Problem
The following data has a line with "binders DISPLAYED VERBATIM" and a line with "dag-n06-d's certificate (edition". Write out exactly those lines and all the lines between them.

Task data
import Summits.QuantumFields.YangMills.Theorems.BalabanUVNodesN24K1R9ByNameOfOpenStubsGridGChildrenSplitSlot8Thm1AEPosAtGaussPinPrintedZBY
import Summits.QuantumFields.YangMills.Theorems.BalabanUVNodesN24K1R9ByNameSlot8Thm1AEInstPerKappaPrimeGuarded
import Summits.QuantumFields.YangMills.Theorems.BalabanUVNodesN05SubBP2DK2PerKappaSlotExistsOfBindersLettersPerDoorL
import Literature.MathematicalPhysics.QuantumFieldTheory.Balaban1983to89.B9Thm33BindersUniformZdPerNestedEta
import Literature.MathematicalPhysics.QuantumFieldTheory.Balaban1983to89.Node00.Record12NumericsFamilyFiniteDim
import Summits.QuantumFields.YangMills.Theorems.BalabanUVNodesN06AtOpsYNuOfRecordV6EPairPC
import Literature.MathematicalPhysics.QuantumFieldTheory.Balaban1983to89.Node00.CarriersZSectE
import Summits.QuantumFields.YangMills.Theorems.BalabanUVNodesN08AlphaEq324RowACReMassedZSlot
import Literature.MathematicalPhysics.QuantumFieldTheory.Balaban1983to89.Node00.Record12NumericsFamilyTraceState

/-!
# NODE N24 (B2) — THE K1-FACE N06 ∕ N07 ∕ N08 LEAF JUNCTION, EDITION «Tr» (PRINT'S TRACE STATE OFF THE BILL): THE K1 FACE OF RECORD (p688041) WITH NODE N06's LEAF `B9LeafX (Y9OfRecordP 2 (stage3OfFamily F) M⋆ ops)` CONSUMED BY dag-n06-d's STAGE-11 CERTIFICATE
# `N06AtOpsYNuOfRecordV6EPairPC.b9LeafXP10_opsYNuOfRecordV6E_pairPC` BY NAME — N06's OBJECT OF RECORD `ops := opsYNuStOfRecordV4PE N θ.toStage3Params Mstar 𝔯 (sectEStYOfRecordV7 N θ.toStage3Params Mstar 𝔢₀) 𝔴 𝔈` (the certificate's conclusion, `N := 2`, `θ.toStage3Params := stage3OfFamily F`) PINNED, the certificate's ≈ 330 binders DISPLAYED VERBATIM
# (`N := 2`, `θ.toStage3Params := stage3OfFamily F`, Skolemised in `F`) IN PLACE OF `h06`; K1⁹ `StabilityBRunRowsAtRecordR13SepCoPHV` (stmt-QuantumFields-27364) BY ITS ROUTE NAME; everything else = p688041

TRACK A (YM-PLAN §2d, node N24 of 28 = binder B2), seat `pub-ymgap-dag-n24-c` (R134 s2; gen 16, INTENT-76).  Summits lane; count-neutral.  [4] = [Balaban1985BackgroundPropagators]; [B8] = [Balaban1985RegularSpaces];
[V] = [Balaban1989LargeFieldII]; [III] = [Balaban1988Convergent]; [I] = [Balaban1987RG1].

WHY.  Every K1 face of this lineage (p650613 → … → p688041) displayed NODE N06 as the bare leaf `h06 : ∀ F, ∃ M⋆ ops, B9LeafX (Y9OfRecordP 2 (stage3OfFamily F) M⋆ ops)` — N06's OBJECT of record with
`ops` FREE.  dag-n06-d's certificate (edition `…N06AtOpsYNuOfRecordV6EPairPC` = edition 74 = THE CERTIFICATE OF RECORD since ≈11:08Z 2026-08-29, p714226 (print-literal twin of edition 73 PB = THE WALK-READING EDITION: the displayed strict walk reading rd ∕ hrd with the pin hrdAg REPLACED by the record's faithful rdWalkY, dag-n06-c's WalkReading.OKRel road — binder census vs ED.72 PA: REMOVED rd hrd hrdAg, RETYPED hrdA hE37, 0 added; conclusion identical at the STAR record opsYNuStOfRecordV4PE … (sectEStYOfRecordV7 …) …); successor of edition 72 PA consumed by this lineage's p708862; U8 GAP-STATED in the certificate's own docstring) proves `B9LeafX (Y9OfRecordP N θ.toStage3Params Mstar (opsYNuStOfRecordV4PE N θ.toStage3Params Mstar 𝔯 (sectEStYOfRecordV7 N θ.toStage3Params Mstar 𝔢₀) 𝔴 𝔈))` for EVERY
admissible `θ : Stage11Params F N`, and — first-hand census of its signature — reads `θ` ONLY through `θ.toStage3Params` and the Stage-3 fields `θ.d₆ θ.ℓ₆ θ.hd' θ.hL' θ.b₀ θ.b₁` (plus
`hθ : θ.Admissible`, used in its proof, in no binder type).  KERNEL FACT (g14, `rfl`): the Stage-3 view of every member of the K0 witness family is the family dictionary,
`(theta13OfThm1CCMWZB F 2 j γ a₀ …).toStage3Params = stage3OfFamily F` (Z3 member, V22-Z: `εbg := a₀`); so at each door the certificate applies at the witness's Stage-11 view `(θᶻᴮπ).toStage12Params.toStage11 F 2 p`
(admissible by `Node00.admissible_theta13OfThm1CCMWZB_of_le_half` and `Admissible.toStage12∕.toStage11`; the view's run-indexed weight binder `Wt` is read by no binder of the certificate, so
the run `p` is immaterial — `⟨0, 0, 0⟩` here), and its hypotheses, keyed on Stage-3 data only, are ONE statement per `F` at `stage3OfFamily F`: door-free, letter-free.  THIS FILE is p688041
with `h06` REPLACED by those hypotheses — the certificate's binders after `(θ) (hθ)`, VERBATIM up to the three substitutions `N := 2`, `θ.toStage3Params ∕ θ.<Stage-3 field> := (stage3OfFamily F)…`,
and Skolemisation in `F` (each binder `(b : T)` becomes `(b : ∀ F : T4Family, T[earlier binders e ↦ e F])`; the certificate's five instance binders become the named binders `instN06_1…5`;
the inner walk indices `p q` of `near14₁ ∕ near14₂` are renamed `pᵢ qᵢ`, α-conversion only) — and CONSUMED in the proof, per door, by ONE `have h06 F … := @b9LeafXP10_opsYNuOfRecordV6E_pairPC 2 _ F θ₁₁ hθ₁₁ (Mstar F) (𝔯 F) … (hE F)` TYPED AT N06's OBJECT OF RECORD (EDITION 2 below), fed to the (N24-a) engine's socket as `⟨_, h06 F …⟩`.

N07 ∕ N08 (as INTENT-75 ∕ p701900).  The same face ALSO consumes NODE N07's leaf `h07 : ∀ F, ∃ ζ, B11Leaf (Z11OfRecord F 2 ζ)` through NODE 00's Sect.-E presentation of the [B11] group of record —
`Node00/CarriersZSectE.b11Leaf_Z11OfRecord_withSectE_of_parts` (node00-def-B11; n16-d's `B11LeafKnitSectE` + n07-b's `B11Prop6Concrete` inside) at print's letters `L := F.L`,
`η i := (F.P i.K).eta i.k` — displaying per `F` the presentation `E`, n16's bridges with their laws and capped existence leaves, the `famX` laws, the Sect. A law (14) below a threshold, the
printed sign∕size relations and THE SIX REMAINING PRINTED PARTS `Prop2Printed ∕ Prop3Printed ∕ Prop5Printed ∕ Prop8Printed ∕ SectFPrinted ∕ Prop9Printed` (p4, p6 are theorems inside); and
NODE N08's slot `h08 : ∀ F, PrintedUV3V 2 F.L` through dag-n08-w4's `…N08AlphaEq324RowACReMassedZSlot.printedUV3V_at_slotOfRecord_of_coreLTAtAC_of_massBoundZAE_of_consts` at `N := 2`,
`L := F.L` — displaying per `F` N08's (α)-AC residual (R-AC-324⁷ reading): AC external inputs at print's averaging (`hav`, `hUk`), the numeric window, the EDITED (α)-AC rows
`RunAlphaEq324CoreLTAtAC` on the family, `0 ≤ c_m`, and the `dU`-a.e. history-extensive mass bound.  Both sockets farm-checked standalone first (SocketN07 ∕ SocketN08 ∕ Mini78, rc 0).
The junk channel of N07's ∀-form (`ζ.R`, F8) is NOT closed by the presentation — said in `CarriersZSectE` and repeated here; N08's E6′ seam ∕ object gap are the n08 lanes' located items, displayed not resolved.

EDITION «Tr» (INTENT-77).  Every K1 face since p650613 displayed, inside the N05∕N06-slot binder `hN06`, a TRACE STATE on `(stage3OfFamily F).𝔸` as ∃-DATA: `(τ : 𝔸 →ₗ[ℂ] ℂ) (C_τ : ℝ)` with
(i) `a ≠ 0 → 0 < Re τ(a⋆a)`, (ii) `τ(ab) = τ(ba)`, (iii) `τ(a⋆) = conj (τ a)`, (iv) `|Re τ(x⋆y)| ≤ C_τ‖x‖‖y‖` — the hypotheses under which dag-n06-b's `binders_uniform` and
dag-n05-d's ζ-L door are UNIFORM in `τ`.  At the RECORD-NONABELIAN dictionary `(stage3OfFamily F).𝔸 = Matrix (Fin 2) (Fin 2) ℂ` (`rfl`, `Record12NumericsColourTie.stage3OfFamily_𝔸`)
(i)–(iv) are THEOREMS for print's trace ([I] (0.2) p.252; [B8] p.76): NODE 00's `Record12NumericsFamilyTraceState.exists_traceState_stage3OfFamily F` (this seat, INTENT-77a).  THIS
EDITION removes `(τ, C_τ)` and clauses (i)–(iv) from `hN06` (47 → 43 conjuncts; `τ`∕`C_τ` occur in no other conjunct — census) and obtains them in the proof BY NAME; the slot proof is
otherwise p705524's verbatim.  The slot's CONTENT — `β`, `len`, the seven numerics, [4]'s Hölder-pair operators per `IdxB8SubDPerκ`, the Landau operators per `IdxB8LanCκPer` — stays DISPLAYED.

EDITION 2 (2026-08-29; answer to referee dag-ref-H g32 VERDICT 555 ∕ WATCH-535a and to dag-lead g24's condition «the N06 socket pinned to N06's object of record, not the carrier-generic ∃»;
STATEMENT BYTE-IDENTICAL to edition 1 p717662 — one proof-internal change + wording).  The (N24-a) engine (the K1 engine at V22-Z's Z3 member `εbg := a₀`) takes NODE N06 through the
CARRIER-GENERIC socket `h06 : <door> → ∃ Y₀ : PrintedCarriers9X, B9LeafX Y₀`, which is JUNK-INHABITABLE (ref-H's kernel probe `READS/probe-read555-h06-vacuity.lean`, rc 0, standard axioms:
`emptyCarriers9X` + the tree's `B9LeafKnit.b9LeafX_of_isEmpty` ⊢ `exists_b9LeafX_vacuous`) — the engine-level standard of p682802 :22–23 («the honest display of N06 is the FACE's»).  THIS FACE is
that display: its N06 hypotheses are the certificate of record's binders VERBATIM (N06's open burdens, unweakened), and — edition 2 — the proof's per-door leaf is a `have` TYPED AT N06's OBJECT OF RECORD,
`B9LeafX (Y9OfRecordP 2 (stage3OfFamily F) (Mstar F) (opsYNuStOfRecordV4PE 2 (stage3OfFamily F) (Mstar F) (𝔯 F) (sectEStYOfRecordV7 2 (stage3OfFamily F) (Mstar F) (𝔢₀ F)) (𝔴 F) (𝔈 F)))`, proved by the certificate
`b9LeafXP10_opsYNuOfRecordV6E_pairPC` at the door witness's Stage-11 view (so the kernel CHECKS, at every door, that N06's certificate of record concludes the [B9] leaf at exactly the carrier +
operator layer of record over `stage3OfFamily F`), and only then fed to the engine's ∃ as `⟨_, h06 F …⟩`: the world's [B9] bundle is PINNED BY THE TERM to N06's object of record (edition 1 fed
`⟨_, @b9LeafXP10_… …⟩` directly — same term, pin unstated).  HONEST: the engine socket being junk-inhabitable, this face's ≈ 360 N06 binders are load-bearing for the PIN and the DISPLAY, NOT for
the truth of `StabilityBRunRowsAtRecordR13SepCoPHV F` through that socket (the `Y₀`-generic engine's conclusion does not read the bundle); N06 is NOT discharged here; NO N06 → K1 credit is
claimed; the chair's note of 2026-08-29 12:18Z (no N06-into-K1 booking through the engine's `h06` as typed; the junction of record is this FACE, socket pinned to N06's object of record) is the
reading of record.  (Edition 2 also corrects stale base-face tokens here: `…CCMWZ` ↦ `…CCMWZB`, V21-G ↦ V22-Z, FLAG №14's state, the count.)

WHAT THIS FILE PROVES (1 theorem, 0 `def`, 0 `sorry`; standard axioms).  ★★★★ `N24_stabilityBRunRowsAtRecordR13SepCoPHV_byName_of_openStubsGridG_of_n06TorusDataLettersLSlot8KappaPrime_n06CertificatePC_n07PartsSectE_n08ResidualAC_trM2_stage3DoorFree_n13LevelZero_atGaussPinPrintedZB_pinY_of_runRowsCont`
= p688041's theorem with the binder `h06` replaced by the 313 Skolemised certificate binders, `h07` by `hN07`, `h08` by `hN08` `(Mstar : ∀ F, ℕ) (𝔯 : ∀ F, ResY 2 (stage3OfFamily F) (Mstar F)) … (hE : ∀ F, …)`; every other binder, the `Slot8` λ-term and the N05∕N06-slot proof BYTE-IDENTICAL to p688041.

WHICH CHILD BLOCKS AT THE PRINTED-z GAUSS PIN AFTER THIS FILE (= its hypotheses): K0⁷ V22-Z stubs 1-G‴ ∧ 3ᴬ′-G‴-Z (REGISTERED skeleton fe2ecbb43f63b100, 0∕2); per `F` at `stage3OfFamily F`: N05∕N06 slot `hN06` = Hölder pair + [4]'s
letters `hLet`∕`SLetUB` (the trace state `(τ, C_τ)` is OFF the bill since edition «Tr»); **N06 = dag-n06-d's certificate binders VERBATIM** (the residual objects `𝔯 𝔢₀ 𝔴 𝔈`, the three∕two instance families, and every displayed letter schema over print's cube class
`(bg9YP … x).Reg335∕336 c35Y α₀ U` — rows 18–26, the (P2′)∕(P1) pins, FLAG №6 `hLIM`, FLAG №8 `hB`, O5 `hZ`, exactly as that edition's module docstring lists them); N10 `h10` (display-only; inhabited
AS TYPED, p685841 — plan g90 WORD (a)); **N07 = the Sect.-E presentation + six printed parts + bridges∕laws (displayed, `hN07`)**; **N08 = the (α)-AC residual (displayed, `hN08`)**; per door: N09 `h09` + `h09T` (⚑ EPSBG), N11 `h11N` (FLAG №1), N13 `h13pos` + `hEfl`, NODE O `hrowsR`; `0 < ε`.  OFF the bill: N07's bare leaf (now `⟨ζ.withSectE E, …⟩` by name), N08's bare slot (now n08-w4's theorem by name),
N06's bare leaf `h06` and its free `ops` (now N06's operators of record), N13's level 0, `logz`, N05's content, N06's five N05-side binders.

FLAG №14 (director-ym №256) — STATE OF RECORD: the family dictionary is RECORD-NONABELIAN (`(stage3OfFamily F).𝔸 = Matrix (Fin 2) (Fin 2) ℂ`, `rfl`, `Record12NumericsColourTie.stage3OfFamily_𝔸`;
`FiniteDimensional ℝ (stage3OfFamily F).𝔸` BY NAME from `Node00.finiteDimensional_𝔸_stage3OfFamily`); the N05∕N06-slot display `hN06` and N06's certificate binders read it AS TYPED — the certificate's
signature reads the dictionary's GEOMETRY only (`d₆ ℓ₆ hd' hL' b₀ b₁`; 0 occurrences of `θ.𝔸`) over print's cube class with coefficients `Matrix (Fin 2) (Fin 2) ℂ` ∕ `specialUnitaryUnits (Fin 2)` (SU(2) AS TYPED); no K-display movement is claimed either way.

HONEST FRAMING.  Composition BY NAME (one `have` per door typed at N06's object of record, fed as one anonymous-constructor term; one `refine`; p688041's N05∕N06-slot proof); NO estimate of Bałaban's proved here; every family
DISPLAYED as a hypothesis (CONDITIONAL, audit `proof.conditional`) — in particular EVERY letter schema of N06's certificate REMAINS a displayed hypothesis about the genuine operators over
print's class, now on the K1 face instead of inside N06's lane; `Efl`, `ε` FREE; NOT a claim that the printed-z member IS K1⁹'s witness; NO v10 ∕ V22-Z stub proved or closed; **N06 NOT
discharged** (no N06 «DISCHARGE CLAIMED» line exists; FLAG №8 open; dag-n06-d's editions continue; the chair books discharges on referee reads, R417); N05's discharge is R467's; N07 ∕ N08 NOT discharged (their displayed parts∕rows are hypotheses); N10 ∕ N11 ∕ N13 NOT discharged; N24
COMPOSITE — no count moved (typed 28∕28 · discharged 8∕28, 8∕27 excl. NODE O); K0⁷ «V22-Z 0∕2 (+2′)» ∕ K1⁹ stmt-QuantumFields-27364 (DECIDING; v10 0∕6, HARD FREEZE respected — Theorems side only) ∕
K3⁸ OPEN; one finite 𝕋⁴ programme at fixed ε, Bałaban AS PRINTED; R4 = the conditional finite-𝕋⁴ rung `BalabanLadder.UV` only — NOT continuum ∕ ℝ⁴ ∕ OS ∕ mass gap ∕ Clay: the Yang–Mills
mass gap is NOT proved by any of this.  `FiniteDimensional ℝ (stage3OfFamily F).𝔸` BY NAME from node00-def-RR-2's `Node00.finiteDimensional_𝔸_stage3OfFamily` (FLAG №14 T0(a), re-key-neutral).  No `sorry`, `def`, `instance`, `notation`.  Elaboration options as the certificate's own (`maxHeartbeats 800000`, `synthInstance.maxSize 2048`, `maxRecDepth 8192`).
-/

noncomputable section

Answer to the problem
# `N06AtOpsYNuOfRecordV6EPairPC.b9LeafXP10_opsYNuOfRecordV6E_pairPC` BY NAME — N06's OBJECT OF RECORD `ops := opsYNuStOfRecordV4PE N θ.toStage3Params Mstar 𝔯 (sectEStYOfRecordV7 N θ.toStage3Params Mstar 𝔢₀) 𝔴 𝔈` (the certificate's conclusion, `N := 2`, `θ.toStage3Params := stage3OfFamily F`) PINNED, the certificate's ≈ 330 binders DISPLAYED VERBATIM
# (`N := 2`, `θ.toStage3Params := stage3OfFamily F`, Skolemised in `F`) IN PLACE OF `h06`; K1⁹ `StabilityBRunRowsAtRecordR13SepCoPHV` (stmt-QuantumFields-27364) BY ITS ROUTE NAME; everything else = p688041

TRACK A (YM-PLAN §2d, node N24 of 28 = binder B2), seat `pub-ymgap-dag-n24-c` (R134 s2; gen 16, INTENT-76).  Summits lane; count-neutral.  [4] = [Balaban1985BackgroundPropagators]; [B8] = [Balaban1985RegularSpaces];
[V] = [Balaban1989LargeFieldII]; [III] = [Balaban1988Convergent]; [I] = [Balaban1987RG1].

WHY.  Every K1 face of this lineage (p650613 → … → p688041) displayed NODE N06 as the bare leaf `h06 : ∀ F, ∃ M⋆ ops, B9LeafX (Y9OfRecordP 2 (stage3OfFamily F) M⋆ ops)` — N06's OBJECT of record with
`ops` FREE.  dag-n06-d's certificate (edition `…N06AtOpsYNuOfRecordV6EPairPC` = edition 74 = THE CERTIFICATE OF RECORD since ≈11:08Z 2026-08-29, p714226 (print-literal twin of edition 73 PB = THE WALK-READING EDITION: the displayed strict walk reading rd ∕ hrd with the pin hrdAg REPLACED by the record's faithful rdWalkY, dag-n06-c's WalkReading.OKRel road — binder census vs ED.72 PA: REMOVED rd hrd hrdAg, RETYPED hrdA hE37, 0 added; conclusion identical at the STAR record opsYNuStOfRecordV4PE … (sectEStYOfRecordV7 …) …); successor of edition 72 PA consumed by this lineage's p708862; U8 GAP-STATED in the certificate's own docstring) proves `B9LeafX (Y9OfRecordP N θ.toStage3Params Mstar (opsYNuStOfRecordV4PE N θ.toStage3Params Mstar 𝔯 (sectEStYOfRecordV7 N θ.toStage3Params Mstar 𝔢₀) 𝔴 𝔈))` for EVERY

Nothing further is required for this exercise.